Harrison Public School district will participate in a summer food service program, open to children age 18 and under, July 7 to Aug. 7, Monday to Thursday, at Washington Middle School, 1 N. Fifth St., 11:15 a.m. to 1:15 p.m. each day. The program is offered through the Food and Nutrition Services, U.S. Department of Agriculture.
Harrison Public Library, 415 Harrison Ave., presents its summer reading program on “mad science.” There will be sessions on Thursdays, 1:30 to 2:30 p.m., for ages 4 to 6; and Tuesdays, 3 to 4 p.m., for ages 7 and 8. All sessions begin July 8 and run through August.
The library’s Young Adult Reading Group for ages 9 and up meets Wednesdays, 3:30 to 4:30 p.m., starting July 9 and runs through August. Selection of a novel to be read will be announced July 9.
Sign up in person at the library. Space is limited. For more information, call the library at 973-483-2366
Children ages 8 to 15 are welcome at the Presbyterian Boys-Girls Club (PBGC), 663 Kearny Ave., July and August, Tuesdays and Thursdays, 7 to 9 p.m., for a summer program of basketball, dodge ball, arts and crafts, electronic games and more, under the supervision of a professional staff led by former Lincoln School counselor Tom Fraser.
The PBGC also sponsors the following trips: State Fair on July 2, Mt. Creek Water Park on July 9, Seaside Heights rides and water park on July 16, Walking with Dinosaurs at the Prudential Center, Newark, on July 25, Yankee game on Aug. 7 and Jersey Jackals game on Aug. 13. All trips are chaperoned by Kearny teachers.
Kearny Public Library, 318 Kearny Ave., hosts an appearance by local author Karen B. Kaplan, who will read from and sign copies of her book, “Encountering the Edge: What People Told Me Before They Died,” Wednesday, July 2, at 6 p.m. Copies of her book will be available at a discounted rate. Kaplan will lead a discussion on her book Wednesday, Aug. 6, at 6 p.m. Admission is free.
The main library offers these upcoming children’s programs:
• Pre-school and elementary school-aged children are invited to join “Fizz, Boom, Read” summer reading program, starting June 25. Youngsters will receive a free reading log, choose whatever they want to read, including at least one science book, and track their progress in their reading log. Reading logs must be returned to the children’s room no later than Aug. 15 to be eligible for a prize for completing the reading challenge.

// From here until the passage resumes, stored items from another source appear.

-- `mixedEmbedding_norm_le_norm_pow` (`N(x) ≤ ‖x‖^{[K:ℚ]}`) is the tree's lemma of `ArchimedeanDetIntegral`.

/-- `(1 + r)^k e^{-c r²}` is bounded on `r ≥ 0`. [folklore] -/
theorem exists_forall_pow_mul_exp_neg_le (k : ℕ) {c : ℝ} (hc : 0 < c) :
    ∃ C : ℝ, 0 < C ∧ ∀ r : ℝ, 0 ≤ r → (1 + r) ^ k * Real.exp (-(c * r ^ 2)) ≤ C := by
  refine ⟨2 ^ k * (1 + (k.factorial : ℝ) / c ^ k), by positivity, fun r hr => ?_⟩
  rcases le_or_gt r 1 with hr1 | hr1
  · have h1 : (1 + r) ^ k ≤ 2 ^ k := pow_le_pow_left₀ (by linarith) (by linarith) k
    have h2 : Real.exp (-(c * r ^ 2)) ≤ 1 := Real.exp_le_one_iff.2 (by nlinarith)
    calc (1 + r) ^ k * Real.exp (-(c * r ^ 2)) ≤ 2 ^ k * 1 :=
          mul_le_mul h1 h2 (Real.exp_pos _).le (by positivity)
      _ ≤ 2 ^ k * (1 + (k.factorial : ℝ) / c ^ k) := by
          refine mul_le_mul_of_nonneg_left ?_ (by positivity)
          linarith [div_nonneg (Nat.cast_nonneg k.factorial : (0 : ℝ) ≤ k.factorial) (pow_nonneg hc.le k)]
  · -- `e^{c r²} ≥ (c r²)^k / k!` and `(1 + r)^k ≤ (2 r)^k`
    have hcr : 0 < c * r ^ 2 := by positivity
    have hexp : (c * r ^ 2) ^ k / k.factorial ≤ Real.exp (c * r ^ 2) :=
      Real.pow_div_factorial_le_exp (x := c * r ^ 2) hcr.le k
    have hfac : (0 : ℝ) < k.factorial := Nat.cast_pos.2 (Nat.factorial_pos k)
    have hE : Real.exp (-(c * r ^ 2)) ≤ (k.factorial : ℝ) / (c * r ^ 2) ^ k := by
      rw [Real.exp_neg, inv_eq_one_div, div_le_div_iff₀ (Real.exp_pos _) (pow_pos hcr k), one_mul]
      rw [div_le_iff₀ hfac] at hexp
      linarith
    have h1 : (1 + r) ^ k ≤ (2 * r) ^ k := pow_le_pow_left₀ (by linarith) (by linarith) k
    have hrk : 1 ≤ r ^ k := one_le_pow₀ hr1.le
    calc (1 + r) ^ k * Real.exp (-(c * r ^ 2)) ≤ (2 * r) ^ k * ((k.factorial : ℝ) / (c * r ^ 2) ^ k) :=
          mul_le_mul h1 hE (Real.exp_pos _).le (by positivity)
      _ = 2 ^ k * ((k.factorial : ℝ) / c ^ k) * (r ^ k)⁻¹ := by
          have hr0 : r ≠ 0 := by positivity
          field_simp
          ring
      _ ≤ 2 ^ k * ((k.factorial : ℝ) / c ^ k) * 1 := by
          refine mul_le_mul_of_nonneg_left (inv_le_one_of_one_le₀ hrk) (by positivity)
      _ ≤ 2 ^ k * (1 + (k.factorial : ℝ) / c ^ k) := by
          rw [mul_one]; exact mul_le_mul_of_nonneg_left (by linarith) (by positivity)

attribute [local instance] Literature.MeasureTheory.Group.Units.borelSpace_of_isOpenEmbedding
  Literature.MeasureTheory.Group.hasSummableGeomSeries_of_finiteDimensional
import Summits.Ventures.CertifiedManyBodySolver.Transport.ChainWindowParticleHole
import HarnessLib

/-!
# Ventures/CertifiedManyBodySolver — Transport/ChainWindowParticleHoleRows.lean

Speedrun cell sr-mbsolver — LIT team (lit-1 gen-7), LEAD r118 (c) "STAGE 3", part B3 (2 of 2): THE ROWS OF THE ENT / `tl_marginal`
NODE UNDER THE BIPARTITE PARTICLE–HOLE MAP `U = phOp n` (half filling).
HONEST FRAMING: first certified bounds; not a superconductivity verdict; every number certified or labelled float.

For the window `{-1, …, n+1}` and `U = phOp n = ⨂_x uPH(ε_x)` (part 1): (i) the local-translation-invariance row survives
`ρ ↦ UρUᴴ` on SECTOR-BLOCK-DIAGONAL `ρ` — the two sub-window sign patterns differ by a global flip `ε ↦ −ε`, i.e. by the fermion
parity `Π = ⨂F`, which commutes with `U` and acts trivially on the (parity-even) marginal; (ii) the entropy row survives
(product unitary); (iii) `U n_avg Uᴴ = 2 − n_avg`, so the density row `Re tr(n_avg ρ) = ν` goes to `2 − ν` and survives iff
`ν = 1` (HALF FILLING — the only filling at which op-08's files carry `particle_hole_bipartite`); (iv) `U h_bond(x,x+1) Uᴴ =
h_bond(x,x+1) + (U/2)(2 − n_x − n_{x+1})` (the hopping term is invariant because `ε_x ε_{x+1} = −1`, the pair term shifts by the
site densities), hence `Re tr(h_avg · UρUᴴ) = Re tr(h_avg ρ)` for every `ρ` satisfying the LTI row, trace one and the density
row at `ν = 1` (every site then has density `1`: `trace_nAt_eq_of_lti`); (v) the interplay with the other two generators:
`W U Wᴴ = (−1)^{n+3} ⨂_x uPH(ε_n ε_x)` (`W = reflectPV n`), so `W (UρUᴴ) Wᴴ = UρUᴴ` for `W`-invariant sector-block-diagonal `ρ`
(again via `Π`), and `s · conj(s) = 1` for the spin-flip phase `s = (−1)^{n+3}`. No sorry, no axiom, no new definition.
[cite: KullEtAl2024, §II.B, §VI.B] [cite: EsslerEtAl2005, §2.2.4, §12.3.4] [cite: LiebWu1968, eq. (4)]
[cite: FawziFawziScalet2024Entropy, Theorem 4.1] [cite: BratteliRobinsonII1997, §6.2.1]
-/

noncomputable section

open Matrix Complex
open scoped ComplexOrder BigOperators
open Literature.Probability.LatticeModels
open Literature.MathematicalPhysics.QuantumLattice
open Literature.MathematicalPhysics.QuantumLattice.HubbardWave0
open Literature.MathematicalPhysics.QuantumLattice.JordanWigner
open Literature.InformationTheory.Entropy (vonNeumannEntropy)

namespace Summit.Ventures.CertifiedManyBodySolver.Transport

/-! ### §1 Generic conjugation facts -/

section Generic

variable {Y : Type} [Fintype Y] [DecidableEq Y] {q : ℕ}

/-- **A site permutation relabels a product operator**: `P (⨂_y u_y) Pᴴ = ⨂_y u_{e⁻¹ y}`. [cite: BratteliRobinsonII1997, §6.2.1] -/
theorem permOp_conj_productOp (e : Y ≃ Y) (u : Y → Matrix (Fin q) (Fin q) ℂ) :
    permOp e * productOp u * (permOp e)ᴴ = productOp (fun y => u (e.symm y)) := by
  rw [permOp_mul_mul_conjTranspose]
  ext σ τ
  rw [reindexOp_apply, productOp_apply, productOp_apply]
  exact Fintype.prod_equiv e _ _ (fun x => by rw [Equiv.symm_apply_apply])
import Summits.MatrixMultiplication.OmegaCensus.STPPVosperSlackTwoCheckersTP
import Summits.MatrixMultiplication.OmegaCensus.STPPVosperSlackTwoTablesZ59
import Summits.MatrixMultiplication.OmegaCensus.STPPVosperSlackTwoLawABQ

/-!
# ω-census (abelian STPP census): ℤ₅₉ leaf L2 — slack-2 three-block law, case C rows, part 29 (kernel computations)

HONEST FRAMING (pub-omega census; verbatim): lottery ticket; floor = certified bounds/negative ranges.
Census STRUCTURE (seat pub-omega-stpp-2 gen 27 — rows service for the stpp-1 lineage's law, 2026-08-29), family (b2).  Rows for stpp-1 g33's three-block
slack-2 law, case C (checker `caseCDeadTP` of `STPPVosperSlackTwoCheckersTP.lean` — PRUNED tiling loop: a translate is entered only while |Yc| ≥ L, dead table `tblZ59L2C` of `…TablesZ59.lean`):
`caseCDeadTP 59 4 16 14 Q P h₀ tblZ59L2C = true` for `Q ∈ qShapesC 3`, `P ∈ pShapesC 59 2` (58 shapes `[0, d]`), `h₀ ∈ [1, 14]`.  Light `P`-ranges are one `decide` each;
heavy `P` (near-interval patterns) are split by `Q` and hole ranges and glued back in the same file (`List.all_append`); every `decide` ≤ 15000 mirror units
(HOME `pub-omega-stpp-2-g27/code/costT_perhole.py`, farm-calibrated), every file ≤ 60000 units.  Assembly in `STPPVosperSlackTwoRows59L2CAsm.lean`.  Nothing here is progress on `ω`.
-/

namespace Summit.MatrixMultiplication.OmegaCensus.CubeNB.S2

/-- Case C rows, `P`-indices `[56, 58)` (all `Q`, all holes): one `decide`. [folklore] -/
theorem rows59L2C_r56_2 : ((((pShapesC 59 2).drop 56).take 2).all fun P => (qShapesC 3).all fun Q => (List.range' 1 14).all fun h₀ => caseCDeadTP 59 4 16 14 Q P h₀ tblZ59L2C) = true := by
  decide +kernel

end Summit.MatrixMultiplication.OmegaCensus.CubeNB.S2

• Family Fun Night is held Wednesday, June 25. Flow Circus will perform juggling and more, 6:30 to 7:30 p.m. This show is recommended for age 4 and up.

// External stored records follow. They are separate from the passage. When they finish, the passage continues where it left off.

/-- ★★ **LIPSCHITZ OBSERVABLES HAVE ABSOLUTELY SUMMABLE CHEBYSHEV COEFFICIENTS**: for `G` `K`-Lipschitz on
`[−1,1]` and every `N`, `Σ_{m<N} |∫_0^π G(cos θ)cos((m+1)θ)dθ| ≤ π²K∕(2√3)`; equivalently the
coefficients `a_l = (2∕π)∫_0^π G(cos θ)cos(lθ)dθ` of `G = a_0∕2 + Σ_{l≥1} a_l T_l` have
`Σ_{l≥1}|a_l| ≤ πK∕√3`.  (IBP + Bessel for the sines + `Σ1∕l² = π²∕6`.) [folklore] -/
theorem sum_abs_cosCoeff_le {G : ℝ → ℝ} {K : ℝ}
    (hK : ∀ x y : ℝ, x ∈ Set.Icc (-1 : ℝ) 1 → y ∈ Set.Icc (-1 : ℝ) 1 → |G x - G y| ≤ K * |x - y|) (N : ℕ) :
    ∑ m ∈ Finset.range N, |∫ θ in (0 : ℝ)..π, G (Real.cos θ) * Real.cos (((m : ℝ) + 1) * θ)| ≤
      π ^ 2 * K / (2 * Real.sqrt 3) := by
  set F' : ℝ → ℝ := deriv (fun θ : ℝ => G (Real.cos θ)) with hF'
  have hF'm : Measurable F' := measurable_deriv _
  have hF'b : ∀ θ, |F' θ| ≤ K := abs_deriv_compCos_le hK
  set s : ℕ → ℝ := fun m => ∫ θ in (0 : ℝ)..π, F' θ * Real.sin (((m : ℝ) + 1) * θ) with hs
  have hK0 := lipConst_nonneg hK
  -- each term: `|∫ F cos((m+1)·)| = |s_m| ∕ (m+1)`
  have hterm : ∀ m : ℕ, |∫ θ in (0 : ℝ)..π, G (Real.cos θ) * Real.cos (((m : ℝ) + 1) * θ)| =
      1 / ((m : ℝ) + 1) * |s m| := by
    intro m
    have h := succ_mul_integral_compCos_mul_cos hK m
    have hm : (0 : ℝ) < (m : ℝ) + 1 := by positivity
    have : ∫ θ in (0 : ℝ)..π, G (Real.cos θ) * Real.cos (((m : ℝ) + 1) * θ) = -(1 / ((m : ℝ) + 1)) * s m := by
      simp only [hs]; field_simp; linarith
    rw [this, abs_mul, abs_neg, abs_of_pos (by positivity : (0 : ℝ) < 1 / ((m : ℝ) + 1))]
  simp_rw [hterm]
  -- Cauchy–Schwarz
  have hCS := Finset.sum_mul_sq_le_sq_mul_sq (Finset.range N) (fun m => 1 / ((m : ℝ) + 1)) (fun m => |s m|)
  have h1 : ∑ m ∈ Finset.range N, (1 / ((m : ℝ) + 1)) ^ 2 ≤ π ^ 2 / 6 := by
    have := BalabanUVNodesN19TriangleWaveSquareFunction.sum_one_div_succ_sq_le N
    refine le_trans (le_of_eq (Finset.sum_congr rfl fun m _ => ?_)) this
    rw [div_pow, one_pow]
  have h2 : ∑ m ∈ Finset.range N, |s m| ^ 2 ≤ π ^ 2 / 2 * K ^ 2 := by
    have := sum_sq_sinCoeff_le_sq hF'm hF'b N
    refine le_trans (le_of_eq (Finset.sum_congr rfl fun m _ => ?_)) this
    rw [sq_abs]
  have hsq : (∑ m ∈ Finset.range N, 1 / ((m : ℝ) + 1) * |s m|) ^ 2 ≤ (π ^ 2 * K / (2 * Real.sqrt 3)) ^ 2 := by
    have h3 : (0 : ℝ) < Real.sqrt 3 := Real.sqrt_pos.2 (by norm_num)
    have h33 : Real.sqrt 3 ^ 2 = 3 := Real.sq_sqrt (by norm_num)
    calc (∑ m ∈ Finset.range N, 1 / ((m : ℝ) + 1) * |s m|) ^ 2
        ≤ (∑ m ∈ Finset.range N, (1 / ((m : ℝ) + 1)) ^ 2) * ∑ m ∈ Finset.range N, |s m| ^ 2 := hCS
      _ ≤ (π ^ 2 / 6) * (π ^ 2 / 2 * K ^ 2) :=
          mul_le_mul h1 h2 (Finset.sum_nonneg fun m _ => sq_nonneg _) (by positivity)
      _ = (π ^ 2 * K / (2 * Real.sqrt 3)) ^ 2 := by rw [div_pow, mul_pow, mul_pow, h33]; ring
  exact (abs_le_of_sq_le_sq' hsq (by positivity)).2

/-- Summable form: the coefficients `∫_0^π G(cos θ)cos((m+1)θ)dθ` are absolutely summable with
`Σ' ≤ π²K∕(2√3)`. [folklore] -/
theorem summable_abs_cosCoeff {G : ℝ → ℝ} {K : ℝ}
    (hK : ∀ x y : ℝ, x ∈ Set.Icc (-1 : ℝ) 1 → y ∈ Set.Icc (-1 : ℝ) 1 → |G x - G y| ≤ K * |x - y|) :
    Summable (fun m : ℕ => |∫ θ in (0 : ℝ)..π, G (Real.cos θ) * Real.cos (((m : ℝ) + 1) * θ)|) ∧
    ∑' m : ℕ, |∫ θ in (0 : ℝ)..π, G (Real.cos θ) * Real.cos (((m : ℝ) + 1) * θ)| ≤ π ^ 2 * K / (2 * Real.sqrt 3) := by
  have hs : Summable (fun m : ℕ => |∫ θ in (0 : ℝ)..π, G (Real.cos θ) * Real.cos (((m : ℝ) + 1) * θ)|) :=
    summable_of_sum_range_le (fun m => abs_nonneg _) (sum_abs_cosCoeff_le hK)
  exact ⟨hs, tsum_le_of_sum_range_le (fun m => abs_nonneg _) (sum_abs_cosCoeff_le hK)⟩

end Summit.QuantumFields.YangMills.Theorems.BalabanUVNodesN19LipschitzChebyshevCoefficients
import Summits.CriticalPhenomena.PercolationContinuityZ3.Theorems.PercNearOneGluingNoHeavyPcintBSMRZ8QSCert
import Summits.CriticalPhenomena.PercolationContinuityZ3.Theorems.PercNearOneGluingNoHeavyPcintBSMRFast4P
import HarnessLib

/-!
# PCINT lane, PHASE 12 (site plane method for `d = 8`, reach-4 pieces (two-turn family), long horizon): kernel check 23/24 of the site certificate inequalities for `ℤ^8` at the cell `0.1308`

Cell `prim-pcint`, seat `prim-pcint-4` (gen 0); memo `run/shared/lean/prim/pcint/T-FIBRE-ROUTE.md` §PHASE 12.
Instance `Z8QS`: `d = 8 = 6 + 2` (`k = 6` time axes, the transverse plane), SITE percolation, 337 two-turn reach-4 pieces
(`BSMR.pc4`), 9-point law `A/DA = [1, 2, 14, 80, 806, 80, 14, 2, 1]/1000`, horizon `N = 150` in `3` chunks of `50` (window half-width `74`),
coefficient tables exact below `M` and flat beyond (…PcintBSMRCoefFlat), Fourier tail (cut-off data, `θ₀ = 1/2`, `q₀ = 25`)
`T = 3884435/10^12`, cell `p = 1308/10^4`. One `decide +kernel` per
representative (kernel memory), bit-mask site functional `BSMR.certFastMS`; the heaviest representatives split over the outer piece list (`BSMR.certFastMS2_outer_split`).
-/

namespace Summit.CriticalPhenomena.PercolationContinuityZ3.Theorems.Pcint.BSMR.Z8QS

open Summit.CriticalPhenomena.PercolationContinuityZ3.Theorems.Pcint.BSMR Summit.CriticalPhenomena.PercolationContinuityZ3.Theorems.Pcint.BSMX Summit.CriticalPhenomena.PercolationContinuityZ3.Theorems.Pcint.BSM

set_option maxHeartbeats 0 in
set_option maxRecDepth 65536 in
/-- Part 1/2 (outer pieces) of the site functional at `![1, 0]`. -/
theorem hrep_23a1 : certFastMS2 (RS.take 169) RS 6 10000 1308 9 V0t V1t (tr2 (![1, 0] : Fin 2 → ℤ)) (shOfV (tr2 (![1, 0] : Fin 2 → ℤ))) ≤ 8368112058651497285839753918504055991375207935458647114687946162176 := by
  decide +kernel

set_option maxHeartbeats 0 in
set_option maxRecDepth 65536 in
/-- Part 2/2 (outer pieces) of the site functional at `![1, 0]`. -/
theorem hrep_23a2 : certFastMS2 (RS.drop 169) RS 6 10000 1308 9 V0t V1t (tr2 (![1, 0] : Fin 2 → ℤ)) (shOfV (tr2 (![1, 0] : Fin 2 → ℤ))) ≤ 564044680593488768528921766369769906101905488006019556647765016576 := by
  decide +kernel

/-- The site certificate inequality at `![1, 0]` (cell `0.1308`), from its 2 outer parts. -/
theorem hrep_23a : ∀ y ∈ [(![1, 0] : Fin 2 → ℤ)], certFastMS RS 6 10000 1308 9 V0t V1t (tr2 y) (shOfV (tr2 y)) ≤ Φn y * (1308 ^ 9 * 6 * 840000000 ^ 2 * (1000000000000 * 1)) := by
  intro y hy
  rw [List.mem_singleton] at hy
  subst hy
  rw [certFastMS_eq_two, certFastMS2_outer_split RS RS 169]
  exact (Nat.add_le_add hrep_23a1 hrep_23a2).trans (by decide +kernel)

/-- The site certificate inequalities on the offsets `((reps8.drop 43).take 1)` (cell `0.1308`). -/
theorem hrep_23 : ∀ y ∈ ((reps8.drop 43).take 1), certFastMS RS 6 10000 1308 9 V0t V1t (tr2 y) (shOfV (tr2 y)) ≤ Φn y * (1308 ^ 9 * 6 * 840000000 ^ 2 * (1000000000000 * 1)) := by
  intro y hy
  have hl : ((reps8.drop 43).take 1) = [(![1, 0] : Fin 2 → ℤ)] := by decide +kernel
  rw [hl] at hy
  simp only [List.mem_cons, List.not_mem_nil, or_false] at hy
  subst hy
  · exact hrep_23a _ (List.mem_singleton.2 rfl)

end Summit.CriticalPhenomena.PercolationContinuityZ3.Theorems.Pcint.BSMR.Z8QS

• The Spoon Man performs rock, rap and folk music on kitchen spoons Monday, June 30, 4 to 5 p.m. This show is recommended for ages 4 and up.

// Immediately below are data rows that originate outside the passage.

/-- Membership in `ThetaRel`. [folklore] -/
theorem mem_ThetaRel_iff (q : List Bool) : q ∈ ThetaRel ↔ bitsToNat (sndP q) < (βY q).length := by
  unfold ThetaRel
  rw [memL_preimage, pairFn_apply, boolPair_mem_LenLt, Function.comp_apply, pairFn_apply, binToUnaryFn_boolPair,
    length_ones_eq, eval_X]
  exact min_lt_iff.trans ⟨fun h => h.resolve_right (lt_irrefl _), Or.inl⟩

/-- `ThetaRel ∈ P`. [folklore] -/
theorem ThetaRel_mem_P : ThetaRel ∈ Classes.P :=
  preimage_mem_P (LenLt_mem_P _) (pairFn_mem_FP βY_mem_FP (comp_mem_FP binToUnaryFn_mem_FP (pairFn_mem_FP βY_mem_FP sndP_mem_FP)))

/-- **The filler relation has exactly `|τ|` witnesses** of length `m` when `|τ| ≤ 2^m`. [folklore] -/
theorem countWitnesses_ThetaRel (w h ν u τ : List Bool) {m : ℕ} (hτ : τ.length ≤ 2 ^ m) :
    countWitnesses ThetaRel m (boolPair w (boolPair h (boolPair ν (boolPair u τ)))) = τ.length := by
  rw [PPSharpP.countWitnesses_eq_cnt]
  have : {y : List Bool | boolPair (boolPair w (boolPair h (boolPair ν (boolPair u τ)))) y ∈ ThetaRel} =
      {y | bitsToNat y < τ.length} := by
    ext y
    rw [Set.mem_setOf_eq, mem_ThetaRel_iff]
    simp [βY]
  rw [this, cnt_val_lt hτ]

/-- The `HeavyLang` instance `⟨w, ⟨h, ⟨ν, Y ↾ |u|⟩⟩⟩` of a counting pair `⟨cv, Y⟩`. [folklore] -/
def gL : List Bool → List Bool := pairFn wY (pairFn hY (pairFn νY (takeFn ∘ pairFn σY sndP)))

/-- `gL ∈ FP`. [folklore] -/
theorem gL_mem_FP : gL ∈ FP :=
  pairFn_mem_FP wY_mem_FP (pairFn_mem_FP hY_mem_FP (pairFn_mem_FP νY_mem_FP (comp_mem_FP takeFn_mem_FP
    (pairFn_mem_FP σY_mem_FP sndP_mem_FP))))

/-- The polynomial-time part of `LessRel`: the witness is zero beyond `|u|` and its prefix is of
smaller numeral value than `u`. [folklore] -/
def LessP : Language Bool :=
  ((dropFn ∘ pairFn σY sndP) ⁻¹' NoBit true) ⊓ {q | ltFn (pairFn (takeFn ∘ pairFn σY sndP) σY q) = [true]}

/-- `LessP ∈ P`. [folklore] -/
theorem LessP_mem_P : LessP ∈ Classes.P := by
  refine inter_mem_P (preimage_mem_P (NoBit_mem_P true) (comp_mem_FP dropFn_mem_FP (pairFn_mem_FP σY_mem_FP sndP_mem_FP))) ?_
  refine mem_P_of_mem_FP (comp_mem_FP ltFn_mem_FP (pairFn_mem_FP (comp_mem_FP takeFn_mem_FP
    (pairFn_mem_FP σY_mem_FP sndP_mem_FP)) σY_mem_FP)) _ fun q => ⟨fun h => h, fun h => ?_⟩
  have h' : ¬ ltFn (pairFn (takeFn ∘ pairFn σY sndP) σY q) = [true] := h
  simp only [Function.comp_apply, pairFn_apply, ltFn_boolPair] at h' ⊢
  simpa using h'

/-- Membership in `LessP`. [folklore] -/
theorem mem_LessP_iff (q : List Bool) :
    q ∈ LessP ↔ true ∉ (sndP q).drop (σY q).length ∧ bitsToNat ((sndP q).take (σY q).length) < bitsToNat (σY q) := by
  change true ∉ dropFn (pairFn σY sndP q) ∧ ltFn (pairFn (takeFn ∘ pairFn σY sndP) σY q) = [true] ↔ _
  simp only [Function.comp_apply, pairFn_apply, dropFn_boolPair, takeFn_boolPair, ltFn_boolPair, List.cons.injEq,
    and_true, decide_eq_true_eq]

/-- Value of `gL`. [folklore] -/
theorem gL_apply (q : List Bool) :
    gL q = boolPair (wY q) (boolPair (hY q) (boolPair (νY q) ((sndP q).take (σY q).length))) := by
  simp [gL, pairFn_apply]

/-- **`LessRel` is a `P` condition met with a `HeavyLang` query.** [folklore] -/
theorem LessRel_eq : P.LessRel = LessP ⊓ gL ⁻¹' P.HeavyLang := by
  ext q
  rw [show q ∈ LessP ⊓ gL ⁻¹' P.HeavyLang ↔ q ∈ LessP ∧ gL q ∈ P.HeavyLang from Iff.rfl, mem_LessP_iff, gL_apply,
    mem_HeavyLang_iff]
  change P.LessRelP _ _ _ _ _ _ ↔ _
  unfold LessRelP
  simp only [wY_eq, hY_eq, νY_eq, σY_eq]
  constructor
  · rintro ⟨hz, hlt, hm⟩
    exact ⟨⟨fun ht => absurd (hz true ht) (by decide), hlt⟩, hm⟩
  · rintro ⟨⟨hz, hlt⟩, hm⟩
    refine ⟨fun b hb => ?_, hlt, hm⟩
    cases b
    · rfl
    · exact absurd hb hz

/-- **`LessRel ∈ PSPACE`** when `HeavyLang` is. [folklore] -/
theorem LessRel_mem_PSPACE (hH : P.HeavyLang ∈ PSPACE) : P.LessRel ∈ PSPACE := by
  rw [LessRel_eq]
  exact inter_P_mem_PSPACE LessP_mem_P (preimage_mem_PSPACE hH gL_mem_FP)

variable {B : Language Bool}

/-- Witness-length polynomial of the counting: `W(n + 2)` (room for any queried string of the schedule
of a `w` of length `≤ n`). [folklore] -/
def r₁P : Polynomial ℕ := P.WdP.comp (X + 2)

/-- Filler-length polynomial: `S(n + 2) + 1` (so that `2^{r₂} > ` any slot index). [folklore] -/
def r₂P : Polynomial ℕ := P.SmP.comp (X + 2) + 1

/-- **The threshold language** `T = {cv | #LessRel(cv) > #ThetaRel(cv)}` (a gap threshold with
`p = 0`: `1 < 2(#₁ − #₂)`), i.e. "more than `|τ|` queried strings below `u`". [folklore] -/
def TLang : Language Bool :=
  {cv | (2 : ℤ) ^ (0 : Polynomial ℕ).eval (fstP cv).length <
    2 * ((countWitnesses P.LessRel (P.r₁P.eval (fstP cv).length) cv : ℤ) -
      (countWitnesses ThetaRel (P.r₂P.eval (fstP cv).length) cv : ℤ))}

/-- **`T ∈ PSPACE`** (`gapThreshold_mem_PSPACE`). [cite: FennerFortnowKurtz1994, Proposition 4.2] -/
theorem TLang_mem_PSPACE (hB : IsComplete PSPACE B) (hH : P.HeavyLang ∈ PSPACE) : P.TLang ∈ PSPACE :=
  gapThreshold_mem_PSPACE hB (P.LessRel_mem_PSPACE hH) (P_subset_PSPACE_holds ThetaRel_mem_P) _ _ _

/-- `wl ≤ |w| + 2`: the schedule length of `w = ⟨x₀, r⟩` read off any `w`. [folklore] -/
theorem wl_le (w : List Bool) : wl (boolUnpair w).1 (boolUnpair w).2 ≤ w.length + 2 := by
  have := length_boolUnpair_parts_le w
  rw [wl, length_boolPair]
  omega

/-- `Wd` is monotone. [folklore] -/
theorem Wd_mono {m n : ℕ} (h : m ≤ n) : P.Wd m ≤ P.Wd n := by
  unfold Wd; have := TM2Iter.eval_mono P.pF h; omega

/-- `Sm` is monotone. [folklore] -/
theorem Sm_mono {m n : ℕ} (h : m ≤ n) : P.Sm m ≤ P.Sm n := by
  unfold Sm
  exact Nat.mul_le_mul_left 2 (Nat.pow_le_pow_left (by have := TM2Iter.eval_mono P.pF h; omega) _)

• Free No-Bake Cooking Classes, open to children ages 4 to 8, will meet for five weeks, on Wednesdays, 11 a.m. to noon, beginning July 2, in the Main Library’s newly renovated lower level kitchen. Recipes offered will take food allergies into consideration. Class size is limited to 12. To reserve a spot, or for more information, call the library at 201-998-2666.
Free programs for children will be available at the library throughout the summer. Check the library’s website www.kearnylibrary.org for program information. Keep watching the website as new programs will be added during the summer.
Kearny High School 60th class reunion for the classes of June 1954 and January 1955 will be held Sept. 19, at noon, in Spring Lake Heights. Admission is $32. For more information or to make reservations, email email@example.com or call 732- 458-5162.
West Hudson Christian Center, 557 Kearny Ave., presents Weird Animals Vacation Bible School, from Sunday, July 20, to Wed., July 23, 6:30 to 9 p.m., for ages 3 to 12. To pre-register in advance (space is limited), visit whccag.org or call 201-997- 7762. Registration is also open each night of the program at the door.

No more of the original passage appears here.